** Work instructions **
Look below for the line holding "exact (hK.isWeaklyDivFree ht0).add_of_continuous" and the line holding "rw [hZ, hPin _ (hgk k)]". Repeat those two and everything between, exactly.
——————
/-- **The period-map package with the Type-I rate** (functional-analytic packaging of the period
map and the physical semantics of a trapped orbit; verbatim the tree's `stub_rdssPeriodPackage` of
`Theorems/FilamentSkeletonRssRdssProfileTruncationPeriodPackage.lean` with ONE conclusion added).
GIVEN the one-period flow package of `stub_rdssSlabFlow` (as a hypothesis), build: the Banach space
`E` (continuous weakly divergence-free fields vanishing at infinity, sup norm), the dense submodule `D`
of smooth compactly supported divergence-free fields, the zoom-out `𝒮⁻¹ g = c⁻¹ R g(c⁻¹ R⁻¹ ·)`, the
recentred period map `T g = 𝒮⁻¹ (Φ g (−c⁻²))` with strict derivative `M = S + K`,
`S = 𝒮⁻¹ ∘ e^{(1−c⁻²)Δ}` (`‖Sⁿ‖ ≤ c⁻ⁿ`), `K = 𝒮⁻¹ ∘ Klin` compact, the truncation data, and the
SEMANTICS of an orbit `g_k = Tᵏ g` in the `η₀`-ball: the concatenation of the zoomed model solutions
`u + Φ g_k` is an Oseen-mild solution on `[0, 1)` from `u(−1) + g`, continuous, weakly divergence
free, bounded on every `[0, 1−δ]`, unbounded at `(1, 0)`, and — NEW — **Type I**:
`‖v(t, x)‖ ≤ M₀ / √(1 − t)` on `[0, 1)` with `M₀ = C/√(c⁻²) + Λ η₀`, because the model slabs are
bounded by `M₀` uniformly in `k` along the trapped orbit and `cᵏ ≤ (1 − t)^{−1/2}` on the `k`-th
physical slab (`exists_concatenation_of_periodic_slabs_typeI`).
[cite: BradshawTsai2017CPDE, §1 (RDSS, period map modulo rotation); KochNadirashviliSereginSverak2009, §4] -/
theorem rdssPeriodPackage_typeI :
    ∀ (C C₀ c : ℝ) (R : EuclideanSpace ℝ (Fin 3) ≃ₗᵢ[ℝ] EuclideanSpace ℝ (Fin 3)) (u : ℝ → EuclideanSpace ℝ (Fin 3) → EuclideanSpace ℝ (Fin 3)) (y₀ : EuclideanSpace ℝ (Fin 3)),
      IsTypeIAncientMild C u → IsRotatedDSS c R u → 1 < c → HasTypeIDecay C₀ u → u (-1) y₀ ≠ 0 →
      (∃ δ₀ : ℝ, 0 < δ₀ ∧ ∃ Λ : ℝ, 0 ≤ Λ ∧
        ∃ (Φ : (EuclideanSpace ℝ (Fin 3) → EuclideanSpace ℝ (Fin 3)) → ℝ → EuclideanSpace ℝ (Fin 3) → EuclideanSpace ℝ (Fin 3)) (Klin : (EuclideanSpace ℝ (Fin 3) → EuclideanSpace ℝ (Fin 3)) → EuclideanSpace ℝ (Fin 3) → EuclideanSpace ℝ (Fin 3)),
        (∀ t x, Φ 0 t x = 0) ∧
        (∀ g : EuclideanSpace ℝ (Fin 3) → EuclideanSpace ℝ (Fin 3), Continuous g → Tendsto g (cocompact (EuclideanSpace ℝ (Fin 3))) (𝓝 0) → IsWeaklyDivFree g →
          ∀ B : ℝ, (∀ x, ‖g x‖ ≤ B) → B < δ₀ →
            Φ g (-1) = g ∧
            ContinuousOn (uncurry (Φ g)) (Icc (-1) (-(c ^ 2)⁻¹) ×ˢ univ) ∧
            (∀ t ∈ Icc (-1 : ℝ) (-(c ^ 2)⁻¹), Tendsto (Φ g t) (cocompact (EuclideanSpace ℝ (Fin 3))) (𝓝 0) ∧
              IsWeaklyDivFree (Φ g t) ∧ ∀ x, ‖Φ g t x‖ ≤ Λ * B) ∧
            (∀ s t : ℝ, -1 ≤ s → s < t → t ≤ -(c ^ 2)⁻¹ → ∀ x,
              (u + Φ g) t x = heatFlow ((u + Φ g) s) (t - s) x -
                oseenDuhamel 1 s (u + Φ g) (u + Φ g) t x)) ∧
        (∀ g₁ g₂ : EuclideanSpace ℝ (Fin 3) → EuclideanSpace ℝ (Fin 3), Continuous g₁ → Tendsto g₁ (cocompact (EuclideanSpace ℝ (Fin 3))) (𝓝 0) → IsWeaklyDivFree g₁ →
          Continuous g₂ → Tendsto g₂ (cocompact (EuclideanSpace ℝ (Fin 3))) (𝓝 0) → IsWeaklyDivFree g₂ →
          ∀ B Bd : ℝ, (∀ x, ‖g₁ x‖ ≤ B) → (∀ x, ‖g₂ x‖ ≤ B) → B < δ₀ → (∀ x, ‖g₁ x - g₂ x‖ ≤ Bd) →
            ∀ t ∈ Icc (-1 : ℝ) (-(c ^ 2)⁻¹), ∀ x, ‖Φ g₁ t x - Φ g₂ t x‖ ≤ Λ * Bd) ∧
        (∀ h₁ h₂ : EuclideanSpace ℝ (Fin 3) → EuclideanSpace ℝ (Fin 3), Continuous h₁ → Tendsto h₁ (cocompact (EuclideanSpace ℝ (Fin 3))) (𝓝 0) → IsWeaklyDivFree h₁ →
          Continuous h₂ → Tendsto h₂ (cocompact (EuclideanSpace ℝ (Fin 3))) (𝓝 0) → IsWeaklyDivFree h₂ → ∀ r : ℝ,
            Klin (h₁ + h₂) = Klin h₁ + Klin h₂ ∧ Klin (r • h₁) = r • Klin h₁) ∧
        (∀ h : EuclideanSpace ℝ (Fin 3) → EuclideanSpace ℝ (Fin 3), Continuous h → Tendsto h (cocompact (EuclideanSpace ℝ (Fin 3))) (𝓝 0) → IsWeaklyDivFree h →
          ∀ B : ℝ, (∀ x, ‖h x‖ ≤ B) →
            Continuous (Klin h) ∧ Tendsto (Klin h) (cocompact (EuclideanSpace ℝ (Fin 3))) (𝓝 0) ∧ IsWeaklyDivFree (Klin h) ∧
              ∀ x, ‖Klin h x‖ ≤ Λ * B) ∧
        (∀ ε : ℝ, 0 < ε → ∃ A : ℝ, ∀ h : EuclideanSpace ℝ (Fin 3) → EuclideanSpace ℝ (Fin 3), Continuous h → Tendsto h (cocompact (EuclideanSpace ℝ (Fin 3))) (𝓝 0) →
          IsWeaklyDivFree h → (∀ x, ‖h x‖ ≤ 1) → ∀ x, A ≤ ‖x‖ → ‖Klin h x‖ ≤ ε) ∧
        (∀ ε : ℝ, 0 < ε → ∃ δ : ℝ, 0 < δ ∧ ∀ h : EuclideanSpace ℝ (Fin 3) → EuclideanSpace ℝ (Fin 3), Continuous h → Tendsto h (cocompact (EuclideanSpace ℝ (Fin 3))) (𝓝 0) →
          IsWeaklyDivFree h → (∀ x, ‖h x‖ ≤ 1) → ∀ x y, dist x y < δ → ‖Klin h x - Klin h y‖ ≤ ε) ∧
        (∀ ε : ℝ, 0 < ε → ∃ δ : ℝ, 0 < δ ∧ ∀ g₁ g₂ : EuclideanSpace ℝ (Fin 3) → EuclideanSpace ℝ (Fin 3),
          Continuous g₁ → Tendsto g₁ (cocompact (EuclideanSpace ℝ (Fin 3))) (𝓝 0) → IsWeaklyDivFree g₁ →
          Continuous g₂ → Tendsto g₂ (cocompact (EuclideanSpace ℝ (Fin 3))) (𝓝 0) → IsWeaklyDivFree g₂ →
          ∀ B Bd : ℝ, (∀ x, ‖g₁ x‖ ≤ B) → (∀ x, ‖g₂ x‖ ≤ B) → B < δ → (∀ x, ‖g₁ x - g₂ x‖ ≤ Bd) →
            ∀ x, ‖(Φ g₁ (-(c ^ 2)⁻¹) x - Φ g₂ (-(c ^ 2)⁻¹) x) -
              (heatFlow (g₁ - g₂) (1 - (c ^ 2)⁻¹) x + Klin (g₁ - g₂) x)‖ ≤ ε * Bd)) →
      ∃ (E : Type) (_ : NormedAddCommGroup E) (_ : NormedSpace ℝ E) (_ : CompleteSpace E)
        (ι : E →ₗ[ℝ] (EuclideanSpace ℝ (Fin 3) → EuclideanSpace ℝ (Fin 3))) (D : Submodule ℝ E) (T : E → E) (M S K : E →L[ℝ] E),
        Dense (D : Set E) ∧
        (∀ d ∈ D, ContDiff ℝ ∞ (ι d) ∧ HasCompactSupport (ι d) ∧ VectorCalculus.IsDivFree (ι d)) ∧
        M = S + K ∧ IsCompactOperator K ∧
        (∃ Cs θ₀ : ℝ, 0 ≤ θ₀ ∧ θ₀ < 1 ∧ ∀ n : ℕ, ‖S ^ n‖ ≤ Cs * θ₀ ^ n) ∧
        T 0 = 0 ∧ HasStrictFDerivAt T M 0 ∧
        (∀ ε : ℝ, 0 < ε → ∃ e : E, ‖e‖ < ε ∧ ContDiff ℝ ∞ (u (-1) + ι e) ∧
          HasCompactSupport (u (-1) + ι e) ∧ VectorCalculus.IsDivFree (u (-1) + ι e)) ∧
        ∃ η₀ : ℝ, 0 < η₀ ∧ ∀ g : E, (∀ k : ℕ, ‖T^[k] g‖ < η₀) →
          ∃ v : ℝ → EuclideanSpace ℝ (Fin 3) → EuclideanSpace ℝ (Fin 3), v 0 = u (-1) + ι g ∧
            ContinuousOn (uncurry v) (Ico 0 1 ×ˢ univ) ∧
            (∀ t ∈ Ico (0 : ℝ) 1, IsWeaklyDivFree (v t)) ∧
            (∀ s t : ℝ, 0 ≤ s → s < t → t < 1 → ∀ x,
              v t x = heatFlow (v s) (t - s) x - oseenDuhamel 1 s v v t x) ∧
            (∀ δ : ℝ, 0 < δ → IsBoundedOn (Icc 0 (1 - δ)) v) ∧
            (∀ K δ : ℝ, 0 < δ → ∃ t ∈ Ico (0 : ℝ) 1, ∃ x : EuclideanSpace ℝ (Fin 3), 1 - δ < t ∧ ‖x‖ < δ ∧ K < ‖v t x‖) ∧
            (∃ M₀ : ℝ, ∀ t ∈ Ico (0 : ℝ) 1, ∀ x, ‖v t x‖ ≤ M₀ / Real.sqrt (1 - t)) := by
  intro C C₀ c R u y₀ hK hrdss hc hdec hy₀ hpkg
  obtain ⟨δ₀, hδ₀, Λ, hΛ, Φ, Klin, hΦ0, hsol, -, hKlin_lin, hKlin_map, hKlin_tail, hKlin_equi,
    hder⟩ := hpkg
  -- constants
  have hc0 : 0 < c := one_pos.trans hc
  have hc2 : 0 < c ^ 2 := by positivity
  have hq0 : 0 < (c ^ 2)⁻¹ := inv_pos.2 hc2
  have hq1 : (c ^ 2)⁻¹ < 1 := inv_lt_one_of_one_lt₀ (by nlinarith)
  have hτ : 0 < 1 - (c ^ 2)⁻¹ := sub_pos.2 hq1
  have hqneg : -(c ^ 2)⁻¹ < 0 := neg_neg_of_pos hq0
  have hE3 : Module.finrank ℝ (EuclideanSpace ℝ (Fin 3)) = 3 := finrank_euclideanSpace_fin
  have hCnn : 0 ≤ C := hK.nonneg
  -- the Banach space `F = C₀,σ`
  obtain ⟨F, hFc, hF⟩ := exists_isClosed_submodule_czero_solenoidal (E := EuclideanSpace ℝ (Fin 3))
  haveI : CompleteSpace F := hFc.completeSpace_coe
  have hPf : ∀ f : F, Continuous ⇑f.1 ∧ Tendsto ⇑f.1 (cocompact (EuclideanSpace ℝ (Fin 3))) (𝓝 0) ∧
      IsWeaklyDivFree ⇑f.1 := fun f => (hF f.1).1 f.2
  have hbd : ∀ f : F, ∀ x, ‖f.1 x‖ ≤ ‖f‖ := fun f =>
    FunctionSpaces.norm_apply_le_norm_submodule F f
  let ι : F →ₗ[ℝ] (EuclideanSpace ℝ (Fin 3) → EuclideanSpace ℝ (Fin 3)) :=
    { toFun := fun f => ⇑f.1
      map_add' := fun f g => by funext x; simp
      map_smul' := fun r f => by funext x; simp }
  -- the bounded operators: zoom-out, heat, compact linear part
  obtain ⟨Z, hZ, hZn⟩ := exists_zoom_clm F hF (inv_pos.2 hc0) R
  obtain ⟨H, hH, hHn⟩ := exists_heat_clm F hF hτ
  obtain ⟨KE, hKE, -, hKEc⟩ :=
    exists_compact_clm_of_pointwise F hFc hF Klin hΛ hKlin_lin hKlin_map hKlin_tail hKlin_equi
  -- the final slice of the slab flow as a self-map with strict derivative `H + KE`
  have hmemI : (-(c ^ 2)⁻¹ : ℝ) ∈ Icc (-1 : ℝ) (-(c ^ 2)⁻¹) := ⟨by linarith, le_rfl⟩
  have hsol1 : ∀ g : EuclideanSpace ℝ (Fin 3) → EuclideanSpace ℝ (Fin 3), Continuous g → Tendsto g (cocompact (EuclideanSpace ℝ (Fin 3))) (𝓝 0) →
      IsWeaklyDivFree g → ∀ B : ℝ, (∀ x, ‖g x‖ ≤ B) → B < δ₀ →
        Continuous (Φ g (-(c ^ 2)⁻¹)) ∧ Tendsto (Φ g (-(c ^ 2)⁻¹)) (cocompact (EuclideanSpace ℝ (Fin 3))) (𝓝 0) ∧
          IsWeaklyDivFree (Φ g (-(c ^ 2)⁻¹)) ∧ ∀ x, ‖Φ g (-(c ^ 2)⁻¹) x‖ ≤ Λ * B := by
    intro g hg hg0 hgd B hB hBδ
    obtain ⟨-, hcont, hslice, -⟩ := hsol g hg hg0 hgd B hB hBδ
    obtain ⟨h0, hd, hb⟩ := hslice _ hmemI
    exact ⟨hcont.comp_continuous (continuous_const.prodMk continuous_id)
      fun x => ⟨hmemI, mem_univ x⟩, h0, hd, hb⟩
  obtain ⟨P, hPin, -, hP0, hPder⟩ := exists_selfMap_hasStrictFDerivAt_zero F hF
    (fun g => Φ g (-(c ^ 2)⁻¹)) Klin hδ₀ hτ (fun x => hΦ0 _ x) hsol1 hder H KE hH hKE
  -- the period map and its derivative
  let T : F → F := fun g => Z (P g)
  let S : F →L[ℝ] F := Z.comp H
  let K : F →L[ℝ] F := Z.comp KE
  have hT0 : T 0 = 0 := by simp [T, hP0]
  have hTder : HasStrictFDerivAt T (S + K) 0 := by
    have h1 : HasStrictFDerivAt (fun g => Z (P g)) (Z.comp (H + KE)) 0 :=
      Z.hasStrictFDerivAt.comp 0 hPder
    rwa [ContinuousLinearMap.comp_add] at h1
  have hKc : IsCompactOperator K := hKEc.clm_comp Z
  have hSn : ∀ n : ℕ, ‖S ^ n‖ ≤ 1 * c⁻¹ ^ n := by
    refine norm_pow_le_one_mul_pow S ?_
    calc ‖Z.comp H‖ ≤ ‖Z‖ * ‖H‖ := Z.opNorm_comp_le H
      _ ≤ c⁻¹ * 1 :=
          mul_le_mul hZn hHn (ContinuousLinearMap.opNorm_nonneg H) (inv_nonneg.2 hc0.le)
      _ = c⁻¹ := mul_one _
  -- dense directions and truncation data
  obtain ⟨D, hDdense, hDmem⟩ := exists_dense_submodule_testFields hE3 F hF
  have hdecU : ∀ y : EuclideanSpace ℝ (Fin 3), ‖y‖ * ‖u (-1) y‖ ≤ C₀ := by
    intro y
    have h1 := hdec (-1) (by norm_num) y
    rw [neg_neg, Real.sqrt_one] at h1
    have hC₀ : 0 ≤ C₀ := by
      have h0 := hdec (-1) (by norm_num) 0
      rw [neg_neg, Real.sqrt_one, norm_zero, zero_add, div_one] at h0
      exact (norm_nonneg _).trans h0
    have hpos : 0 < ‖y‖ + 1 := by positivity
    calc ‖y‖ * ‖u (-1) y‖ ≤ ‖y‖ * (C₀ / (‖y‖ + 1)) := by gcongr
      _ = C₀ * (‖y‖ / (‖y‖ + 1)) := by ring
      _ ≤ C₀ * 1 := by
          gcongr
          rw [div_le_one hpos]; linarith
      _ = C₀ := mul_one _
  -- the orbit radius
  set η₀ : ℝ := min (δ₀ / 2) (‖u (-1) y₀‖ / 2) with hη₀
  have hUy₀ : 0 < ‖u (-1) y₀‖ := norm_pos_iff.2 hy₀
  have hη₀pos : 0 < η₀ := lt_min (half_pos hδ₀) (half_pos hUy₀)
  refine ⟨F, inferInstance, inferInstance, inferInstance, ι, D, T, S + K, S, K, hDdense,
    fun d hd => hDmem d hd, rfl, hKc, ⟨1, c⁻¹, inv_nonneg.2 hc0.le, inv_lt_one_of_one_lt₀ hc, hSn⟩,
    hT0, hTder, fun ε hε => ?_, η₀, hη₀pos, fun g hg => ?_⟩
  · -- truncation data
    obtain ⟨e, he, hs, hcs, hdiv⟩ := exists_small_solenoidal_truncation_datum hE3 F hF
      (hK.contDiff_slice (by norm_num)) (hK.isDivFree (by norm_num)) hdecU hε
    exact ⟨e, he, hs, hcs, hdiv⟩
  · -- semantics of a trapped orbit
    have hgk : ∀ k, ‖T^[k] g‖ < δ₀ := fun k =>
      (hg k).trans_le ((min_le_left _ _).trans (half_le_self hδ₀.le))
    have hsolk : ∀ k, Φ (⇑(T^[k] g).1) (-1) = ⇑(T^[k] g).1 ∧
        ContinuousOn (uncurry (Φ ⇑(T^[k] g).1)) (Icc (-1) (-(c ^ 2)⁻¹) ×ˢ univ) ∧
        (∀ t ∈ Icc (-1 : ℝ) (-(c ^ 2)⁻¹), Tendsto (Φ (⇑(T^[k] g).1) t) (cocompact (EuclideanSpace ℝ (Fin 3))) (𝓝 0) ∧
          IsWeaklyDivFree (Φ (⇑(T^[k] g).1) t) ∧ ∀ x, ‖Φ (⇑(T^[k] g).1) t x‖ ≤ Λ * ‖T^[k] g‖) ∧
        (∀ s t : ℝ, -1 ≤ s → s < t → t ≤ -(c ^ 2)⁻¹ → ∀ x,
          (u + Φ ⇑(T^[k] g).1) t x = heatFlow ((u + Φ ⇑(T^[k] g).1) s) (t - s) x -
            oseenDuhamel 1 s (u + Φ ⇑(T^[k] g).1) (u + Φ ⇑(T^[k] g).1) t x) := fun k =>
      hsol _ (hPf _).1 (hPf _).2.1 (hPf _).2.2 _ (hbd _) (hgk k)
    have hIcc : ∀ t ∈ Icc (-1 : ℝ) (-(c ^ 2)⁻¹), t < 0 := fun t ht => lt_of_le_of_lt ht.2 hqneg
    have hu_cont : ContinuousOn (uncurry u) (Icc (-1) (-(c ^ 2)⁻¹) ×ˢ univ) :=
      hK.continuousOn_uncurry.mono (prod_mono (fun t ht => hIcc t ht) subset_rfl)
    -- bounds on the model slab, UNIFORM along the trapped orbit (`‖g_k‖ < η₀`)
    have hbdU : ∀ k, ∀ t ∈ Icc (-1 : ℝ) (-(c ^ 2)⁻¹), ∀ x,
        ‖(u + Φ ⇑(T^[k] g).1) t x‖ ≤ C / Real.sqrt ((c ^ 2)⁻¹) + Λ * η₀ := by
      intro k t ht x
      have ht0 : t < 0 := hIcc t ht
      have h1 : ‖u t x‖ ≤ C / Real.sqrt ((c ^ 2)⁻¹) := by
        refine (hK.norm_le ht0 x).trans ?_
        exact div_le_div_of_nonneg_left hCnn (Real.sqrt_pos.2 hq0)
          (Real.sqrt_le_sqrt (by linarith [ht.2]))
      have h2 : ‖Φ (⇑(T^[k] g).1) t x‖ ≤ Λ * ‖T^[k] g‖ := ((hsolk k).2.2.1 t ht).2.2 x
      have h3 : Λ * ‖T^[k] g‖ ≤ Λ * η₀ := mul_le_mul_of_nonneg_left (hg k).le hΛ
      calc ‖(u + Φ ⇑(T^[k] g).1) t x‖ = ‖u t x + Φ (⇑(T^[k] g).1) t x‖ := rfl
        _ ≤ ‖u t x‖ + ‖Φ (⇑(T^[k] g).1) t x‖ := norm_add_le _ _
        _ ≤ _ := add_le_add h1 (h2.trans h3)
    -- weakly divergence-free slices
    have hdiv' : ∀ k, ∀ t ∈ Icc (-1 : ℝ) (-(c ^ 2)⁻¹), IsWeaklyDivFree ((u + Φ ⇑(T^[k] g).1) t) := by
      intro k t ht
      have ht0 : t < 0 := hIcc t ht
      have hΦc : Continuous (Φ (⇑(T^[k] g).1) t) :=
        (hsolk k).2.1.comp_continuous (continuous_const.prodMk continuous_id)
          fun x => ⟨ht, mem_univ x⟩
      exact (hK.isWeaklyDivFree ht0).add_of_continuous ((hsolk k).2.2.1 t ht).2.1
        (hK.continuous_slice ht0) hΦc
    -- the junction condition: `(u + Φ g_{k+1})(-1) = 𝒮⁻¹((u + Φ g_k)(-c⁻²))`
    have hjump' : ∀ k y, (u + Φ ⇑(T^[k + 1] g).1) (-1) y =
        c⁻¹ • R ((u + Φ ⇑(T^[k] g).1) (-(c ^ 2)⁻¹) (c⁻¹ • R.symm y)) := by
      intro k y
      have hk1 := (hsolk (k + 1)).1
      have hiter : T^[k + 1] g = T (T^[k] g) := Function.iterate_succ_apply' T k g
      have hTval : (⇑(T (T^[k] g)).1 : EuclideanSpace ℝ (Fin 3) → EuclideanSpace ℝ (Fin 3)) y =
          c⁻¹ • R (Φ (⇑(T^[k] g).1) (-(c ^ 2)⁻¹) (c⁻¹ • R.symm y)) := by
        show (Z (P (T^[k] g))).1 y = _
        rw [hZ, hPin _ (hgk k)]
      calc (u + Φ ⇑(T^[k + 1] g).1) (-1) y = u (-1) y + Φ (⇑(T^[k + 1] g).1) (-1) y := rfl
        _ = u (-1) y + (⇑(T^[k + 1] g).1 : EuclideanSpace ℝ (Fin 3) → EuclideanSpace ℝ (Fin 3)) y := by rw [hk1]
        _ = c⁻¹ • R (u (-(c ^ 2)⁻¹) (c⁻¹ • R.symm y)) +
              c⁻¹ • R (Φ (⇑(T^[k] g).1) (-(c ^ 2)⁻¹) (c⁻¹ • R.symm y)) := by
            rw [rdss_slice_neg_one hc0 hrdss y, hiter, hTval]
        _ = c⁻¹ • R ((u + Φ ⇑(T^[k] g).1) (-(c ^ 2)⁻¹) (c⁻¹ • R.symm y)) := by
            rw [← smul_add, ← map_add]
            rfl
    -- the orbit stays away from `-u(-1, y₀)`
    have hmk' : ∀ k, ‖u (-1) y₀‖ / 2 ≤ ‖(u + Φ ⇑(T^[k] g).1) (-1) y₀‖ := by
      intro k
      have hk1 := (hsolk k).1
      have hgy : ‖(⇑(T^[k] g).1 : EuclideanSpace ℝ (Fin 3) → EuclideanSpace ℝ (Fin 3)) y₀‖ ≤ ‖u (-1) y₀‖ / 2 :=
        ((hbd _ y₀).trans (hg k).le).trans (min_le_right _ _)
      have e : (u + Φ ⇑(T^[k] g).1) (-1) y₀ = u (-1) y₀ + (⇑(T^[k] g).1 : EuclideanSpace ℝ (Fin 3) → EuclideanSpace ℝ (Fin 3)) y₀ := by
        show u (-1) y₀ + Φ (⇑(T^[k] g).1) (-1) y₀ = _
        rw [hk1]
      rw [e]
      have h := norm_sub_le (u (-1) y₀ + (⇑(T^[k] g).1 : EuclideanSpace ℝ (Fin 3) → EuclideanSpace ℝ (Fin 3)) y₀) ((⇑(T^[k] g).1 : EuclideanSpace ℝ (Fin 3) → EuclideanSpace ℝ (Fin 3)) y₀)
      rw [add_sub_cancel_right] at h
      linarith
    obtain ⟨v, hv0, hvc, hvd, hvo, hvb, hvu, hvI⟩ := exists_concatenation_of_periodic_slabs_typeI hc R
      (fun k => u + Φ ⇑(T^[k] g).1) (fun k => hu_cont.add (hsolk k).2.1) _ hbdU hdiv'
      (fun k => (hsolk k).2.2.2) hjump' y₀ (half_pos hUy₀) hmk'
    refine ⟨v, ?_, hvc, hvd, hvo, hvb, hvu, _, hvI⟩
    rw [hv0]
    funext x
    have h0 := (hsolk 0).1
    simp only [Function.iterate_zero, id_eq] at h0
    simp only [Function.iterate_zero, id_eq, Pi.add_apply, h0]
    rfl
——————
** Result for this exercise **
      exact (hK.isWeaklyDivFree ht0).add_of_continuous ((hsolk k).2.2.1 t ht).2.1
        (hK.continuous_slice ht0) hΦc
    -- the junction condition: `(u + Φ g_{k+1})(-1) = 𝒮⁻¹((u + Φ g_k)(-c⁻²))`
    have hjump' : ∀ k y, (u + Φ ⇑(T^[k + 1] g).1) (-1) y =
        c⁻¹ • R ((u + Φ ⇑(T^[k] g).1) (-(c ^ 2)⁻¹) (c⁻¹ • R.symm y)) := by
      intro k y
      have hk1 := (hsolk (k + 1)).1
      have hiter : T^[k + 1] g = T (T^[k] g) := Function.iterate_succ_apply' T k g
      have hTval : (⇑(T (T^[k] g)).1 : EuclideanSpace ℝ (Fin 3) → EuclideanSpace ℝ (Fin 3)) y =
          c⁻¹ • R (Φ (⇑(T^[k] g).1) (-(c ^ 2)⁻¹) (c⁻¹ • R.symm y)) := by
        show (Z (P (T^[k] g))).1 y = _
        rw [hZ, hPin _ (hgk k)]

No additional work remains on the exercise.